----- Record excerpts

/-- **Deep points of long sub-`γ` orbit segments are close to the free fixed point.** Under curve
data on `[0, δ']` and `γ ≤ δ'`, for every `ρ > 0` there are `W l₁ : ℕ` and `g₁ > 0` such that for
every Wilson point `g ∈ (0, g₀]`, `g < g₁`, with in-chart history up to step `j` and couplings
`< γ` before `j`, at every step `i` with `l₁ ≤ i`, `i + W < j` the coupling and the fibre are `< ρ`
(absorption into the `δ'`-ball while the coupling is `≤ η`; bichart invariance below `γ`; drift
`≥ (b/2)η'³` per step forces `g_i < η'`; attraction from step `l₀` and `‖h g_i‖ ≤ C'η'²`). -/
private theorem scaleId_deep_small {δ' K θ₁ C' : ℝ} {h : ℝ → S.E}
    (hcd : IsCurveData S δ' K θ₁ C' h) {γ : ℝ} (hγδ' : γ ≤ δ') {ρ : ℝ} (hρ : 0 < ρ) :
    ∃ (W l₁ : ℕ) (g₁ : ℝ), 0 < g₁ ∧ ∀ g ∈ Set.Ioc 0 S.g₀, g < g₁ → ∀ j i : ℕ,
      (∀ l ≤ j, S.F^[l] (g, S.yW g) ∈ chart S) → (∀ l < j, (S.F^[l] (g, S.yW g)).1 < γ) →
      l₁ ≤ i → i + W < j →
      (S.F^[i] (g, S.yW g)).1 < ρ ∧ ‖(S.F^[i] (g, S.yW g)).2‖ < ρ := by
  obtain ⟨hδ', hδ'δ, hK, hθ₁, hθ₁1, hC', hdriftM, hfibM, -, -, hhC', hhalf, -, hattr⟩ := hcd
  have hb := S.b_pos; have hC := S.C_pos; have hR := S.R_pos
  have hθ0 := S.θ'_nonneg; have hθ1 := S.θ'_lt_one
  have h1θ : 0 < 1 - S.θ' := by linarith
  -- growth factor `Kg` of the coupling below `γ`; phase-1 ceiling `η`: `C η² ≤ (1 - θ') δ' / 2`
  set c : ℝ := S.b + S.C * (δ' + S.R)
  have hc0 : 0 < c := by positivity
  set Kg : ℝ := 1 + c * γ ^ 2 with hKg
  have hKg1 : 1 ≤ Kg := le_add_of_nonneg_right (by positivity)
  have hKg0 : 0 < Kg := by linarith
  have hKgx : ∀ x : ℝ, x * Kg = x + c * γ ^ 2 * x := fun x => by rw [hKg]; ring
  set η : ℝ := min 1 ((1 - S.θ') * δ' / (2 * S.C))
  have hη0 : 0 < η := lt_min one_pos (by positivity)
  have hCη : S.C * η ^ 2 ≤ (1 - S.θ') * δ' / 2 := by
    have h1 : η * (2 * S.C) ≤ (1 - S.θ') * δ' :=
      (le_div_iff₀ (by positivity)).1 (min_le_right _ _)
    have h2 : η ^ 2 ≤ η := pow_le_of_le_one hη0.le (min_le_left _ _) two_ne_zero
    have h3 : S.C * η ^ 2 ≤ S.C * η := mul_le_mul_of_nonneg_left h2 hC.le
    linarith
  -- absorption horizon `l₀`; target coupling `η'` (`η' ≤ ρ`, `C' η'² ≤ ρ/3`); attraction `N₁`
  obtain ⟨l₀, hl₀⟩ : ∃ l₀ : ℕ, S.θ' ^ l₀ * S.R ≤ δ' / 2 := by
    obtain ⟨n, hn⟩ := exists_pow_lt_of_lt_one (show 0 < δ' / (2 * S.R) by positivity) hθ1
    exact ⟨n, by have := (lt_div_iff₀ (by positivity : (0 : ℝ) < 2 * S.R)).1 hn; linarith⟩
  set η' : ℝ := min (min 1 ρ) (ρ / (3 * C' + 1))
  have hη'0 : 0 < η' := lt_min (lt_min one_pos hρ) (by positivity)
  have hη'ρ : η' ≤ ρ := (min_le_left _ _).trans (min_le_right _ _)
  have hC'η' : C' * η' ^ 2 ≤ ρ / 3 := by
    have h1 : η' ≤ ρ / (3 * C' + 1) := min_le_right _ _
    have h2 : η' ^ 2 ≤ η' :=
      pow_le_of_le_one hη'0.le ((min_le_left _ _).trans (min_le_left _ _)) two_ne_zero
    have h3 : C' / (3 * C' + 1) ≤ 1 / 3 := by rw [div_le_iff₀ (by positivity)]; linarith
    calc C' * η' ^ 2 ≤ C' * (ρ / (3 * C' + 1)) := mul_le_mul_of_nonneg_left (h2.trans h1) hC'
      _ = C' / (3 * C' + 1) * ρ := by ring
      _ ≤ 1 / 3 * ρ := mul_le_mul_of_nonneg_right h3 hρ.le
      _ = ρ / 3 := by ring
  obtain ⟨N₁, hN₁⟩ : ∃ N : ℕ, K * θ₁ ^ N * (2 * δ') ≤ ρ / 2 := by
    obtain ⟨N, hN⟩ :=
      exists_pow_lt_of_lt_one (show 0 < ρ / 2 / (2 * K * δ' + 1) by positivity) hθ₁1
    refine ⟨N, ?_⟩
    have h1 : K * θ₁ ^ N * (2 * δ') ≤ K * (ρ / 2 / (2 * K * δ' + 1)) * (2 * δ') := by gcongr
    refine h1.trans ?_
    rw [show K * (ρ / 2 / (2 * K * δ' + 1)) * (2 * δ') = ρ / 2 * (2 * K * δ' / (2 * K * δ' + 1))
      by ring]
    have h2 : 2 * K * δ' / (2 * K * δ' + 1) ≤ 1 := by rw [div_le_one (by positivity)]; linarith
    have h3 : 0 ≤ 2 * K * δ' / (2 * K * δ' + 1) := by positivity
    nlinarith
  -- drift quantum `d` and escape time `W`
  set d : ℝ := S.b / 2 * η' ^ 3
  have hd0 : 0 < d := by positivity
  obtain ⟨W, hWd⟩ : ∃ W : ℕ, γ ≤ W * d := ⟨⌈γ / d⌉₊, (div_le_iff₀ hd0).1 (Nat.le_ceil _)⟩
  refine ⟨W, l₀ + N₁, η / Kg ^ l₀, by positivity, ?_⟩
  intro g hg hg₁ j i hchart hlt hli hij
  have hgpos : 0 < g := hg.1
  have hij' : i < j := by omega
  -- the orbit and its chart bounds
  set p : ℕ → ℝ × S.E := fun l => S.F^[l] (g, S.yW g)
  have psucc : ∀ l, p (l + 1) = S.F (p l) := fun l => Function.iterate_succ_apply' _ _ _
  have Ffst : ∀ q : ℝ × S.E, (S.F q).1 = S.φ q.1 q.2 := fun q => rfl
  have Fsnd : ∀ q : ℝ × S.E, (S.F q).2 = S.Ψ q.1 q.2 := fun q => rfl
  have hc0' : ∀ l ≤ j, 0 ≤ (p l).1 := fun l hl => (scaleId_of_mem_chart S (hchart l hl)).1.1
  have hcδ : ∀ l ≤ j, (p l).1 ≤ S.δ := fun l hl => (scaleId_of_mem_chart S (hchart l hl)).1.2
  have hcR : ∀ l ≤ j, ‖(p l).2‖ ≤ S.R := fun l hl => (scaleId_of_mem_chart S (hchart l hl)).2
  have hcγ : ∀ l < j, (p l).1 < γ := hlt
  -- (1) growth `g_l ≤ g Kg^l` up to `j`; so the coupling stays `≤ η` up to the absorption horizon
  have H1 : ∀ l ≤ j, (p l).1 ≤ g * Kg ^ l := by
    intro l
    induction l with
    | zero => intro _; show (S.F^[0] (g, S.yW g)).1 ≤ g * Kg ^ 0; simp
    | succ l ih =>
      intro hl
      have hl' : l < j := hl
      have hprev := ih hl'.le; have hx0 := hc0' l hl'.le; have hxγ := hcγ l hl'
      have hhi : S.φ (p l).1 (p l).2 - (p l).1 ≤ c * (p l).1 ^ 3 :=
        (abs_le.1 (scaleId_basin_coupling S hδ'δ hx0 (hxγ.le.trans hγδ') (hcR l hl'.le))).2
      have hsq : (p l).1 ^ 2 ≤ γ ^ 2 := pow_le_pow_left₀ hx0 hxγ.le 2
      have h3 : c * (p l).1 ^ 3 ≤ c * γ ^ 2 * (p l).1 :=
        calc c * (p l).1 ^ 3 = c * (p l).1 ^ 2 * (p l).1 := by ring
          _ ≤ c * γ ^ 2 * (p l).1 := by gcongr
      have hK1 := hKgx (p l).1
      rw [psucc, Ffst]
      calc S.φ (p l).1 (p l).2 ≤ (p l).1 * Kg := by linarith
        _ ≤ g * Kg ^ l * Kg := mul_le_mul_of_nonneg_right hprev hKg0.le
        _ = g * Kg ^ (l + 1) := by ring
  have hgη : g * Kg ^ l₀ < η := (lt_div_iff₀ (by positivity)).1 hg₁
  have hsmall : ∀ l ≤ l₀, (p l).1 ≤ η := by
    intro l hl
    have h2 : g * Kg ^ l ≤ g * Kg ^ l₀ :=
      mul_le_mul_of_nonneg_left (pow_le_pow_right₀ hKg1 hl) hgpos.le
    linarith [H1 l (by omega)]
  -- (2) absorption `‖y_l‖ ≤ θ'^l R + δ'/2` for `l ≤ l₀`; (3) bichart invariance from `l₀` to `j`
  have H2 : ∀ l ≤ l₀, ‖(p l).2‖ ≤ S.θ' ^ l * S.R + δ' / 2 := by
    intro l
    induction l with
    | zero =>
      intro _; have h0 : ‖(p 0).2‖ ≤ S.R := hcR 0 (Nat.zero_le _)
      simp only [pow_zero, one_mul]; linarith
    | succ l ih =>
      intro hl
      have hl' : l < l₀ := hl; have hprev := ih hl'.le; have hlj : l ≤ j := by omega
      have hx0 := hc0' l hlj
      have hxδ : |(p l).1| ≤ S.δ := by rw [abs_of_nonneg hx0]; exact hcδ l hlj
      have hsq : (p l).1 ^ 2 ≤ η ^ 2 := pow_le_pow_left₀ hx0 (hsmall l hl'.le) 2
      have hCx : S.C * (p l).1 ^ 2 ≤ (1 - S.θ') * δ' / 2 :=
        (mul_le_mul_of_nonneg_left hsq hC.le).trans hCη
      rw [psucc, Fsnd]
      calc ‖S.Ψ (p l).1 (p l).2‖ ≤ S.θ' * ‖(p l).2‖ + S.C * (p l).1 ^ 2 :=
            S.norm_Ψ_le hxδ (hcR l hlj)
        _ ≤ S.θ' * (S.θ' ^ l * S.R + δ' / 2) + (1 - S.θ') * δ' / 2 :=
            add_le_add (mul_le_mul_of_nonneg_left hprev hθ0) hCx
        _ = S.θ' ^ (l + 1) * S.R + δ' / 2 := by ring
  have hq2 : ‖(p l₀).2‖ ≤ δ' := by have := H2 l₀ le_rfl; linarith
  have H3 : ∀ m, l₀ + m ≤ j → ‖(p (l₀ + m)).2‖ ≤ δ' := by
    intro m
    induction m with
    | zero => intro _; simpa using hq2
    | succ m ih =>
      intro hm
      have hm' : l₀ + m < j := by omega
      rw [show l₀ + (m + 1) = (l₀ + m) + 1 by ring, psucc, Fsnd]
      exact scaleId_bichart_fibre S hδ'δ hfibM (hc0' _ hm'.le) ((hcγ _ hm').le.trans hγδ')
        (ih hm'.le)
  have hfibδ' : ∀ l, l₀ ≤ l → l ≤ j → ‖(p l).2‖ ≤ δ' := fun l h1 h2 => by
    obtain ⟨m, rfl⟩ : ∃ m, l = l₀ + m := ⟨l - l₀, by omega⟩
    exact H3 m h2
  -- (4) escape: the coupling at the deep step `i` is below `η'`
  have H4 : (p i).1 < η' := by
    refine not_le.1 fun hge => ?_
    have hclimb : ∀ m, i + m < j → η' + m * d ≤ (p (i + m)).1 := by
      intro m
      induction m with
      | zero => intro _; simpa using hge
      | succ m ih =>
        intro hm
        have hm' : i + m < j := by omega
        have hprev := ih hm'; have hx0 := hc0' _ hm'.le
        have hdr := scaleId_bichart_drift S hδ'δ hdriftM hx0 ((hcγ _ hm').le.trans hγδ')
          (hfibδ' _ (by omega) hm'.le)
        have hge' : η' ≤ (p (i + m)).1 := le_trans (le_add_of_nonneg_right (by positivity)) hprev
        have hmul : d ≤ S.b / 2 * (p (i + m)).1 ^ 3 :=
          mul_le_mul_of_nonneg_left (pow_le_pow_left₀ hη'0.le hge' 3) (by positivity)
        rw [show i + (m + 1) = (i + m) + 1 by ring, psucc, Ffst]
        push_cast
        linarith
    linarith [hclimb W hij, hcγ (i + W) hij]
  -- (5) attraction from step `l₀`: the fibre at the deep step `i = l₀ + m`, `m ≥ N₁`
  obtain ⟨m, rfl⟩ : ∃ m, i = l₀ + m := ⟨i - l₀, by omega⟩
  have hN₁m : N₁ ≤ m := by omega
  have hiter : ∀ i', S.F^[i'] (p l₀) = p (l₀ + i') := by
    intro i'
    show S.F^[i'] (S.F^[l₀] (g, S.yW g)) = S.F^[l₀ + i'] (g, S.yW g)
    rw [← Function.iterate_add_apply, Nat.add_comm]
  have hseg : ∀ i' ≤ m, (S.F^[i'] (p l₀)).1 ∈ Set.Icc 0 δ' ∧ ‖(S.F^[i'] (p l₀)).2‖ ≤ δ' := by
    intro i' hi'
    have hlt' : l₀ + i' < j := by omega
    rw [hiter]
    exact ⟨⟨hc0' _ hlt'.le, (hcγ _ hlt').le.trans hγδ'⟩, hfibδ' _ (Nat.le_add_right _ _) hlt'.le⟩
  have hatt := hattr (p l₀) m hseg
  rw [hiter] at hatt
  have hl₀j : l₀ < j := by omega
  have hq1 : (p l₀).1 ∈ Set.Icc 0 δ' := ⟨hc0' _ hl₀j.le, (hcγ _ hl₀j).le.trans hγδ'⟩
  have hq3 : ‖(p l₀).2 - h (p l₀).1‖ ≤ 2 * δ' :=
    (norm_sub_le _ _).trans (by linarith [hhalf _ hq1])
  have hθpow : θ₁ ^ m ≤ θ₁ ^ N₁ := pow_le_pow_of_le_one hθ₁ hθ₁1.le hN₁m
  have hdist : ‖(p (l₀ + m)).2 - h (p (l₀ + m)).1‖ ≤ ρ / 2 :=
    calc ‖(p (l₀ + m)).2 - h (p (l₀ + m)).1‖ ≤ K * θ₁ ^ m * ‖(p l₀).2 - h (p l₀).1‖ := hatt
      _ ≤ K * θ₁ ^ N₁ * (2 * δ') := by gcongr
      _ ≤ ρ / 2 := hN₁
  have hx0 := hc0' _ hij'.le
  have hhx : ‖h (p (l₀ + m)).1‖ ≤ ρ / 3 := by
    have hsq : (p (l₀ + m)).1 ^ 2 ≤ η' ^ 2 := pow_le_pow_left₀ hx0 H4.le 2
    exact (hhC' _ ⟨hx0, (hcγ _ hij').le.trans hγδ'⟩).trans
      ((mul_le_mul_of_nonneg_left hsq hC').trans hC'η')
  have hsum := norm_add_le ((p (l₀ + m)).2 - h (p (l₀ + m)).1) (h (p (l₀ + m)).1)
  rw [sub_add_cancel] at hsum
  exact ⟨H4.trans_le hη'ρ, by linarith⟩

----------

Print only these lines, please. They run from the start of the entries above to the line containing "every Wilson point", both ends included, and must match exactly.

Answer to the exercise:
/-- **Deep points of long sub-`γ` orbit segments are close to the free fixed point.** Under curve
data on `[0, δ']` and `γ ≤ δ'`, for every `ρ > 0` there are `W l₁ : ℕ` and `g₁ > 0` such that for
every Wilson point `g ∈ (0, g₀]`, `g < g₁`, with in-chart history up to step `j` and couplings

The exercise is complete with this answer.